Assia had given up tirelessly searching for them as
it was not easy to spot some of the bodies for the
flood had taken hundreds as far as Shinele, 30Km
from Dire Dawa. Neither was being around the
premises of the hospital a pleasant scene; it was
difficult to stand for a second in front of hundreds
of the victims due to a bad smell. Assia did not
appear to have minded it, for she was heartbroken
and consumed with deep regret that she could not see
their remains receive decent burial.
Understandably, she was only one of the thousands
grieving that day. A year after an incident she
described as the worst experience of her life, she
was not thriving as the city is, though it seems
struggling to move on from its losses as the scars
of the disastrous flood are still evident on its
roads under reconstruction.
Rebuilding is everywhere; in fact that is what
visitors driving to Dire Dawa first observe when
descending the steep hills of Dengego.
Construction workers were busy digging trenches to
bury concrete three metres deep, and bulldozers were
at work widening the banks to reduce the intensity
of the flood whenever it comes on the town. The
latest was three days before Fortune’s team
arrived at the scene on Monday, August 13.
Inside the city, there are high stone walls
alongside the Dechatu riverbed being erected
and hundreds of houses under construction in order
to resettle survivors of the flood.
Sewasew Daniel, 24, is one of the 300 survivors who
have been given one of these newly built houses. She
had lost her husband and son to the flood.

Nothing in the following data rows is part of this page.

variable {E : Type*} [NormedAddCommGroup E] [NormedSpace ℝ E] [CompleteSpace E]
  {f : ℝ → E → E} {tmin tmax : ℝ} {t₀ : Icc tmin tmax} {x₀ x : E} {a r L K : ℝ≥0}

/-- **Picard–Lindelöf with confinement**, single initial point: under Mathlib's
`IsPicardLindelof f t₀ x₀ a r L K` on `[tmin, tmax]`, every `x` with `‖x − x₀‖ ≤ r` is the initial
value `α t₀ = x` of a solution on `[tmin, tmax]` staying in `closedBall x₀ a` — the tree's
`Literature.Analysis.ODE.exists_flow_mem_closedBall` (local flow with confinement) at one point.
Hamilton 1986, §4, p. 160: the system "need only be defined in a neighbourhood of the compact
range". [cite: Hamilton1986, §4, p. 160] -/
theorem exists_solution_mem_closedBall (hf : IsPicardLindelof f t₀ x₀ a r L K)
    (hx : x ∈ closedBall x₀ r) :
    ∃ α : ℝ → E, α t₀ = x ∧
      (∀ t ∈ Icc tmin tmax, HasDerivWithinAt α (f t (α t)) (Icc tmin tmax) t) ∧
      ∀ t ∈ Icc tmin tmax, α t ∈ closedBall x₀ a := by
  obtain ⟨α, hα⟩ := Literature.Analysis.ODE.exists_flow_mem_closedBall hf
  obtain ⟨h0, hd, hb⟩ := hα x hx
  exact ⟨α x, h0, hd, fun t _ ↦ hb t⟩

omit [CompleteSpace E] in
/-- **Bounded speed.** A solution of `α' = f(t, α)` on `[tmin, tmax]` confined to a set on which
`‖f‖ ≤ L` moves at speed at most `L`: `‖α s − α t‖ ≤ L (s − t)` for `tmin ≤ t ≤ s ≤ tmax`.
[cite: Hamilton1986, §3, Lemma 3.2] -/
theorem norm_sub_le_of_speed {α : ℝ → E} {B : Set E} {L' : ℝ}
    (hα : ∀ t ∈ Icc tmin tmax, HasDerivWithinAt α (f t (α t)) (Icc tmin tmax) t)
    (hmem : ∀ t ∈ Icc tmin tmax, α t ∈ B) (hL : ∀ t ∈ Icc tmin tmax, ∀ y ∈ B, ‖f t y‖ ≤ L')
    {t s : ℝ} (ht : tmin ≤ t) (hts : t ≤ s) (hs : s ≤ tmax) :
    ‖α s - α t‖ ≤ L' * (s - t) := by
  have hsub : Icc t s ⊆ Icc tmin tmax := Icc_subset_Icc ht hs
  have key := norm_image_sub_le_of_norm_deriv_le_segment' (f := α) (f' := fun τ ↦ f τ (α τ))
    (fun τ hτ ↦ (hα τ (hsub hτ)).mono hsub)
    (fun τ hτ ↦ hL τ (hsub (Ico_subset_Icc_self hτ)) _ (hmem τ (hsub (Ico_subset_Icc_self hτ))))
    s (right_mem_Icc.2 hts)
  simpa using key

omit [CompleteSpace E] in
/-- **First-order expansion with a modulus.** If `α' = f(t, α)` on `[tmin, tmax]` and
`‖f(τ, α τ) − v‖ ≤ η` for `τ ∈ [t, s]`, then `‖α s − α t − (s − t) • v‖ ≤ η (s − t)`. [folklore] -/
theorem norm_sub_sub_smul_le {α : ℝ → E} {v : E} {η : ℝ}
    (hα : ∀ t ∈ Icc tmin tmax, HasDerivWithinAt α (f t (α t)) (Icc tmin tmax) t)
    {t s : ℝ} (ht : tmin ≤ t) (hts : t ≤ s) (hs : s ≤ tmax)
    (hη : ∀ τ ∈ Icc t s, ‖f τ (α τ) - v‖ ≤ η) :
    ‖α s - α t - (s - t) • v‖ ≤ η * (s - t) := by
  have hsub : Icc t s ⊆ Icc tmin tmax := Icc_subset_Icc ht hs
  set β : ℝ → E := fun τ ↦ α τ - τ • v with hβ
  have hdβ : ∀ τ ∈ Icc t s, HasDerivWithinAt β (f τ (α τ) - v) (Icc t s) τ := fun τ hτ ↦
    ((hα τ (hsub hτ)).mono hsub).sub (by simpa using (hasDerivWithinAt_id τ _).smul_const v)
  have key := norm_image_sub_le_of_norm_deriv_le_segment' hdβ
    (fun τ hτ ↦ hη τ (Ico_subset_Icc_self hτ)) s (right_mem_Icc.2 hts)
  have : β s - β t = α s - α t - (s - t) • v := by simp only [hβ, sub_smul]; abel
  rw [this] at key
  exact key

end ODE

/-! ### The Euclidean model of the space of block triples -/

section Euclidean

open HamiltonODE

/-- The index set of the entries of a block triple: `(k, i, j)` is entry `(i, j)` of block `k`
(`k = 0, 1, 2` for `A, B, C`). [cite: Hamilton1986, §6, p. 165] -/
abbrev BIdx : Type := Fin 3 × Fin 3 × Fin 3
import Literature.Analysis.FluidPDE.OseenSliceHolder
import Literature.Analysis.FluidPDE.NSBoundedMildOseen
import Literature.Analysis.FunctionSpaces.DominatedIteratedDeriv
import Mathlib.Analysis.SpecialFunctions.Integrals.Basic
import HarnessLib

/-!
# KNSS 2009, §4: spatial regularity of drift-mild velocity fields (the bootstrap, proved)

Analysis/FluidPDE proofs file on the discharge path of the named facts
`KNSS2009_regularity_boundedWeak_ancient_planar` (`KNSSRegularityPlanar`) and
`KNSS2009_driftMild_regularity` (`KNSSRegularityDecomposition`): Koch–Nadirashvili–Seregin–Šverák,
Acta Math. 203 (2009) = arXiv:0709.3599v1, §4, closing paragraph, the bounds (4.10)
`‖∇ᵏₓu‖_{L^∞(ℝⁿ×(δ,T))} ≤ C(k, δ, T, M)` for a bounded weak solution decomposed by Lemma 3.1 as
`u = v + w + b(t)`. The source derives them from Proposition 4.1 (smoothing of mild solutions,
"proved in the same way as the corresponding results in [GigaSawada], [DongDu],
[GermainPavlovicStaffilani] … The key is an estimate of `B` with the same form as (4.5) but in
spaces with norms given by `‖t^{k/2}∇ᵏₓu‖`"), the `L^p` estimate (3.13) and Serrin's bootstrap
on the vorticity equation. Here they are **proved**, in any finite-dimensional `E`, for every
**drift-mild pair** `(U, b)` — the form in which §4 consumes Lemma 3.1:
`U(t) = e^{(t−s)Δ}U(s) − ∫ₛᵗ e^{(t−τ)Δ}P∇·(u ⊗ u)(τ) dτ`, `u = U + b(τ)`, `s₀ < s < t < T`, with
`U`, `b` bounded by `N` (`IsDriftMildOn`) — by an elementary Hölder-space bootstrap on the mild
formula which replaces the `L^p`/Serrin route of the source:

* level `0`: `U(t) ∈ C^{0,1/2}` on `(s₀ + δ, T)` with constant `A₀(δ, N)` (the heat part is
  Lipschitz, `‖∇e^{dΔ}‖ ≲ d^{-1/2}`; the Duhamel part has increments
  `≤ ∫ min(2C₀σ^{-1/2}, C₁σ⁻¹r) ≤ ∫ √(2C₀C₁) σ^{-3/4} r^{1/2}`);
* level `k → k + 1` (`exists_isHolderField_of_isDriftMildOn`): if `U(τ) ∈ C^{k,1/2}` uniformly on
  `(s₀ + δ/2, T)` then `U(t) ∈ C^{k+1,1/2}` uniformly on `(s₀ + δ, T)`: restart the mild formula at
  `s = t − δ/2`; the heat part gains any number of derivatives (`HeatIteratedDerivBounds`); the
  Duhamel part `∫ N_{t−τ}[u(τ), u(τ)] dτ` is differentiated `k + 1` times under the integral
  (`DominatedIteratedDeriv`) thanks to the **Hölder gain** `‖Dᵏ⁺¹N_σ‖ ≲ σ^{-3/4}`,
  `‖Dᵏ⁺²N_σ‖ ≲ σ^{-5/4}` of `OseenSliceHolder`, and its `(k+1)`-st derivative is again
  `1/2`-Hölder by the *lossless splitting* `∫ min(2σ^{-3/4}, rσ^{-5/4}) dσ ≤ 12 r^{1/2}`;
* hence (`IsDriftMildOn.contDiff`, `IsDriftMildOn.exists_norm_iteratedFDeriv_le`): every slice
  `U(t)`, `t ∈ (s₀, T)`, is `C^∞`, and for all `k, δ, N` there is `C(k, δ, N)` — independent of
  the pair, of `s₀` and of `T` — with `‖DᵏU(t)(x)‖ ≤ C` for `t ∈ (s₀ + δ, T)`: KNSS's (4.10).

Divergence-freeness plays no role at this stage and is not assumed. The time regularity (4.11)
and the vorticity equation are treated elsewhere.

## References

* G. Koch, N. Nadirashvili, G. Seregin, V. Šverák, *Liouville theorems for the Navier–Stokes
  equations and applications*, Acta Math. 203 (2009) 83–105 = arXiv:0709.3599v1: §3 Lemma 3.1,
  (3.12)–(3.14); §4 p. 8 (`B(u,v)`, (4.5), Prop. 4.1, Remark 4.2, and the closing paragraph
  with (4.7)–(4.10)). [KochNadirashviliSereginSverak2009]
-/

noncomputable section
import Literature.AnabelianGeometry.EtaleTheta.ThetaSubquotientOfTemperedAutImage
import Literature.AnabelianGeometry.EtaleTheta.Discharge.Sec5ThetaSubquotientLevelNOfConnectedTemperoid

/-!
# [EtTh] Prop. 5.5 at the genuine §5 data over `B^temp(Π^tp_X)⁰`: the binders `hpre`, `hlift`, `hgeom` UNCONDITIONAL for print's image carrier at level `N`

Mochizuki, *The étale theta function and its Frobenioid-theoretic manifestations*, Publ. RIMS **45** (2009), Prop. 5.5 pp. 327–328 (PDF pp. 101–102);
§5 p. 330–331 (PDF pp. 104–105).  [cite: MochizukiEtTh2009, Prop 5.5 p.327–328 (PDF pp.101–102)]

PROOF-ONLY (no definitions).  abc-iut cell, seat abc-iut-w4-d042 (gen 3) — the «O2 glue» asked by abc-iut-L2-lead (08:30:11Z): abc-iut-w5-d020's
`thetaSubquotientProjOfConnectedTemperoidDataAutImage` (p432202, offer O2: a TERM of abc-iut-L2-t4's `ThetaSubquotientProj` for the genuine §5 data
`ofConnectedTemperoidData h (autImageStub q ι) …` — print's IMAGE carrier, onto at every object) taken at the LEVEL-`N` parameters
`q := RD.qN ιX`, `ι := RD.iotaN` of `ThetaSubquotientLevelN.lean` (p430659, offer O1: read off abc-iut-L2-t2's `RigidData`; `Λ := μ_N`), over
abc-iut-L2-t4's §5 choice `A_⊙^bs := Ÿ` (`mkOfConnectedTemperoidYdd X tf hZ hP NH RD.toThetaEnvData ιX`).  For THIS `P` — no equation, no hypothesis on
`P` — the binders of `cyclotomicRigidity_ofConnectedTemperoidData_of_pullRoot` (p430047) that concern `(P, ρ)`, `ρ = rhoOfBiKummerData R ιX`, are
THEOREMS, by the genuine-`ρ` laws of `Discharge/Sec5ThetaSubquotientLevelNOfConnectedTemperoid.lean` (p431034) read through w5-d020's
`mem_pre_…_iff` (`Iff.rfl`):

* `hpre_autImage_levelN` — `k ∈ Π^tp_Ÿ ∩ (l·Δ_Θ) ⇒ ρ k ∈ P.pre B_N^bs`;
* `hlift_autImage_levelN` — `a ∈ H_{B_N} = ρ(Π^tp_Ÿ)`, `a ∈ P.pre ⇒ ∃ k ∈ Π^tp_Ÿ ∩ (l·Δ_Θ)`, `ρ k = a` (NO residual subgroup hypothesis);
* `hgeom_autImage_levelN` — `P.pre B_N^bs ≤ ρ(Ker(Π^tp_X ↠ G_K))`;
* `proj_rho_coe_evalAt_eq_thetaMod_inv` — the point evaluation behind `hPproj`: `P.proj (ρ k)`, read in abc-iut-L2-t9's carrier and evaluated at the base
  point `x = (s^⊓_N)^bs(x_{A_N})`, is the class of `(thetaMod k)⁻¹ ∈ μ_N` (`evalAt_autProj_rho_eq_thetaMod_inv`, p431034).

Universe specialisation (no hypothesis): `V : FrdIMonoidStub.{max u₀ w'}`, `RD : RigidData.{max u₀ w'}` (w5-d020's `Λ : Type w` with `w := max u₀ w'`).  The
instance `[RD.iotaN.range.Normal]` is `RigidData.iotaN_range_normal` (`haveI`).  Not restated here: `hproj` (for the image stub the transport is w5-d020's
`autImageMap`; the conjugation law is `ThetaSubquotient.map_autProj_eq_autProj_conj`, p429126) and the `lDeltaModN`-valued coefficient map `e` of `hPproj`.
Nothing of [EtTh]'s curves is asserted; no side taken on [IUTchIII] Cor. 3.12.
-/

noncomputable section

namespace Literature.AnabelianGeometry.EtaleTheta

namespace ThetaFrobenioid

open CategoryTheory Opposite FrobenioidCyclotomicRigidity Literature.AlgebraicGeometry.Frobenioids
  Literature.AnabelianGeometry.SemiGraphs Literature.AnabelianGeometry.SemiGraphs.GaloisObjects
open Literature.AlgebraicGeometry.Frobenioids.QuasiTemperoid (stabilizerSubgroup)

universe u₀ v₀ w'

section AutImageLevelN

variable {K : Type u₀} [Field K] {X : SemiGraphs.TemperedArithmeticGroup.{u₀} K} {D₀ : Type u₀} [Category.{v₀} D₀]
  {V : FrdIMonoidStub.{max u₀ w'}} {T₀ : RealifiedDivisorMonoids (D₀ := D₀) V}
  {VD : FrdICatStub.{u₀ + 1, u₀, max u₀ w'} (ConnectedPart (BTemp X.Pi))}
  {tf : TemperedFrobenioid T₀ (ConnectedPart (BTemp X.Pi)) VD} {hZ : tf.monoidType = MonoidType.Z}
  {hP : ∀ A : (ConnectedPart (BTemp X.Pi))ᵒᵖ, IsPerfect (tf.Φ.carrier A)}
  {NH : Subgroup (Field.absoluteGaloisGroup K) → tf.category → ℕ+ → Prop}
  {lv N : ℕ+} {l' : ℕ} {RD : RigidData.{max u₀ w'} N l'} {ιX : RD.PiX ≃ₜ* X.Pi}
  {pullFrac : ∀ {A A' : (BiKummerSetting.mkOfConnectedTemperoidYdd X tf hZ hP NH RD.toThetaEnvData ιX).C} (_ : A' ⟶ A),
    (BiKummerSetting.mkOfConnectedTemperoidYdd X tf hZ hP NH RD.toThetaEnvData ιX).biratUnits A →
      (BiKummerSetting.mkOfConnectedTemperoidYdd X tf hZ hP NH RD.toThetaEnvData ιX).biratUnits A'}
  {θ : (BiKummerSetting.mkOfConnectedTemperoidYdd X tf hZ hP NH RD.toThetaEnvData ιX).biratUnits
    (BiKummerSetting.mkOfConnectedTemperoidYdd X tf hZ hP NH RD.toThetaEnvData ιX).Aodot}
  {Bl : (BiKummerSetting.mkOfConnectedTemperoidYdd X tf hZ hP NH RD.toThetaEnvData ιX).C}
  {Pl : (BiKummerSetting.mkOfConnectedTemperoidYdd X tf hZ hP NH RD.toThetaEnvData ιX).FractionPair θ Bl}
  {Rl : (BiKummerSetting.mkOfConnectedTemperoidYdd X tf hZ hP NH RD.toThetaEnvData ιX).NthRoot θ Pl lv pullFrac}
  [RD.iotaN.range.Normal]
  (h : ModelFrobenioid.Hypotheses tf.divisorMonoid tf.ratFnFunctor) (odd_l : Odd (lv : ℕ))
  (R : (BiKummerSetting.mkOfConnectedTemperoidYdd X tf hZ hP NH RD.toThetaEnvData ιX).NthRoot Rl.root Rl.pair N pullFrac)
  (K' : Type (max u₀ w')) [Field K'] (constEmb : K'ˣ →* tf.biratUnitsModel R.BN) (constEmb_injective : Function.Injective constEmb)
  (hinvc : ∀ g : Aut R.AN.base,
    pull tf.divisorMonoid g.hom (ModelFrobenioid.div R.pair.num) = ModelFrobenioid.div R.pair.num)
  (hinvp : ∀ y : RD.PiX, y ∈ RD.PiYdd →
    pull tf.divisorMonoid ((BiKummerSetting.mkOfConnectedTemperoidYdd X tf hZ hP NH RD.toThetaEnvData ιX).galoisSurj R.AN.base
      R.αData.isGalois (ιX y)).hom (ModelFrobenioid.div R.pair.den) = ModelFrobenioid.div R.pair.den)

/-- **hpre UNCONDITIONAL** at print's image carrier (level `N`): `k ∈ Π^tp_Ÿ ∩ (l·Δ_Θ) ⇒ ρ k ∈ P.pre B_N^bs`.
[cite: MochizukiEtTh2009, Prop 5.5 p.327 (PDF p.101)] -/
theorem hpre_autImage_levelN : ∀ k : RD.PiYdd, (k : RD.PiX) ∈ RD.lDeltaTheta →
    rhoOfBiKummerData R ιX k ∈
      (thetaSubquotientProjOfConnectedTemperoidDataAutImage h (RD.qN ιX) RD.iotaN odd_l R ιX K' constEmb constEmb_injective
        hinvc hinvp).pre R.BN.base :=
  fun k hk => mapAut_rho_mem_autPre_of_coe_mem_lDeltaTheta R ιX k hk

/-- **hlift UNCONDITIONAL** (`A_⊙^bs := Ÿ`): an element of `H_{B_N} = ρ(Π^tp_Ÿ)` in `P.pre B_N^bs` lifts to `Π^tp_Ÿ ∩ (l·Δ_Θ)`.
[cite: MochizukiEtTh2009, Prop 5.5 proof p.327–328 (PDF pp.101–102)] -/
theorem hlift_autImage_levelN :
    ∀ a ∈ (ofConnectedTemperoidData h (ThetaSubquotient.autImageStub (RD.qN ιX) RD.iotaN) odd_l R ιX K' constEmb constEmb_injective
        hinvc hinvp).HB,
      a ∈ (thetaSubquotientProjOfConnectedTemperoidDataAutImage h (RD.qN ιX) RD.iotaN odd_l R ιX K' constEmb constEmb_injective
          hinvc hinvp).pre R.BN.base →
        ∃ k : RD.PiYdd, (k : RD.PiX) ∈ RD.lDeltaTheta ∧ rhoOfBiKummerData R ιX k = a := by
  intro a ha hm
  change a ∈ RD.PiYdd.map (rhoOfBiKummerData R ιX) at ha
  obtain ⟨k₀, hk₀, rfl⟩ := ha
  exact exists_lift_rho_PiYdd_lDeltaTheta R ⟨k₀, hk₀⟩ hm

/-- **hgeom UNCONDITIONAL**: `P.pre B_N^bs ≤ ρ(Ker(Π^tp_X ↠ G_K))`. [cite: MochizukiEtTh2009, §2 p.45; Prop 5.5 p.327 (PDF p.101)] -/
theorem hgeom_autImage_levelN :
    (thetaSubquotientProjOfConnectedTemperoidDataAutImage h (RD.qN ιX) RD.iotaN odd_l R ιX K' constEmb constEmb_injective
        hinvc hinvp).pre R.BN.base ≤ RD.aug.ker.map (rhoOfBiKummerData R ιX) := by
  intro g hg
  obtain ⟨k, hk, hρ⟩ := exists_mem_lDeltaTheta_mapAut_rho_eq_of_mem_autPre R ιX hg
  exact ⟨k, (RD.lDeltaTheta_le hk).2, Iso.ext (ObjectProperty.hom_ext _ (congrArg Iso.hom hρ))⟩

/-- **The point evaluation behind hPproj, UNCONDITIONAL**: for `k ∈ Π^tp_Ÿ ∩ (l·Δ_Θ)`, `P.proj (ρ k)` read in abc-iut-L2-t9's carrier (w5-d020's
`_proj_coe`) evaluates at the base point `x = (s^⊓_N)^bs(x_{A_N})` to the class of `(thetaMod k)⁻¹ ∈ μ_N`.  [cite: MochizukiEtTh2009, §5 p.327 (PDF p.101); §2 p.46] -/
theorem proj_rho_coe_evalAt_eq_thetaMod_inv (k : RD.PiYdd) (hk : (k : RD.PiX) ∈ RD.lDeltaTheta)
    (hm : rhoOfBiKummerData R ιX k ∈
      (thetaSubquotientProjOfConnectedTemperoidDataAutImage h (RD.qN ιX) RD.iotaN odd_l R ιX K' constEmb constEmb_injective
        hinvc hinvp).pre R.BN.base) :
    ThetaSubquotient.evalAt (RD.qN ιX) RD.iotaN R.BN.base.obj
        ((BiKummerSetting.NthRoot.baseIso _ R).hom.hom.hom.hom (galoisBase X.isTempered R.AN.base.obj R.αData.isGalois))
        (Subtype.val ((thetaSubquotientProjOfConnectedTemperoidDataAutImage h (RD.qN ιX) RD.iotaN odd_l R ιX K' constEmb
          constEmb_injective hinvc hinvp).proj R.BN.base ⟨_, hm⟩)) =
      QuotientGroup.mk (RD.thetaMod ⟨k, hk⟩)⁻¹ :=
  evalAt_autProj_rho_eq_thetaMod_inv R ιX (k : RD.PiX) hk hm

end AutImageLevelN

end ThetaFrobenioid

end Literature.AnabelianGeometry.EtaleTheta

Her story of survival is profound.
Sewasew lived with her five-year-old son she had
with her late husband, Tesfaye Hailemichael, a
second-hand car dealer she married after quitting
school during the eighth grade. The night of August
6, changed everything in her life.
“When I heard shouting in our neighbourhood, I woke
up my husband,” Sewasew remembers the fateful night
as if it was just yesterday. “Before we realised
what was going on, we were taken away by the massive
flood.”
Sewasew and her late husband saw a terrifying scene
of houses crumbled within minutes. Tesfaye quickly
grabbed their son, and helped her climb on the roof
of their house. They did not stay long there. When
Tesfaye saw the intensity of the flood, he decided
to runaway with his family. He and their son did not
make it, though.
“After he jumped into the flood, he asked me to give
him our son,” Sewasew told Fortune. “I handed
my son over to him, and tried to look strong to grab
him before I jumped into the water. I turned my face
to the place where Tesfaye was. Both were not
there.”
Sewasew spent the following two hours on the roof -
cold, scared and undecided on what to do. She was
anxious about the whereabouts of her husband and
son. Her hope was alive when she began searching for
them as early as the first ray of light on the sky.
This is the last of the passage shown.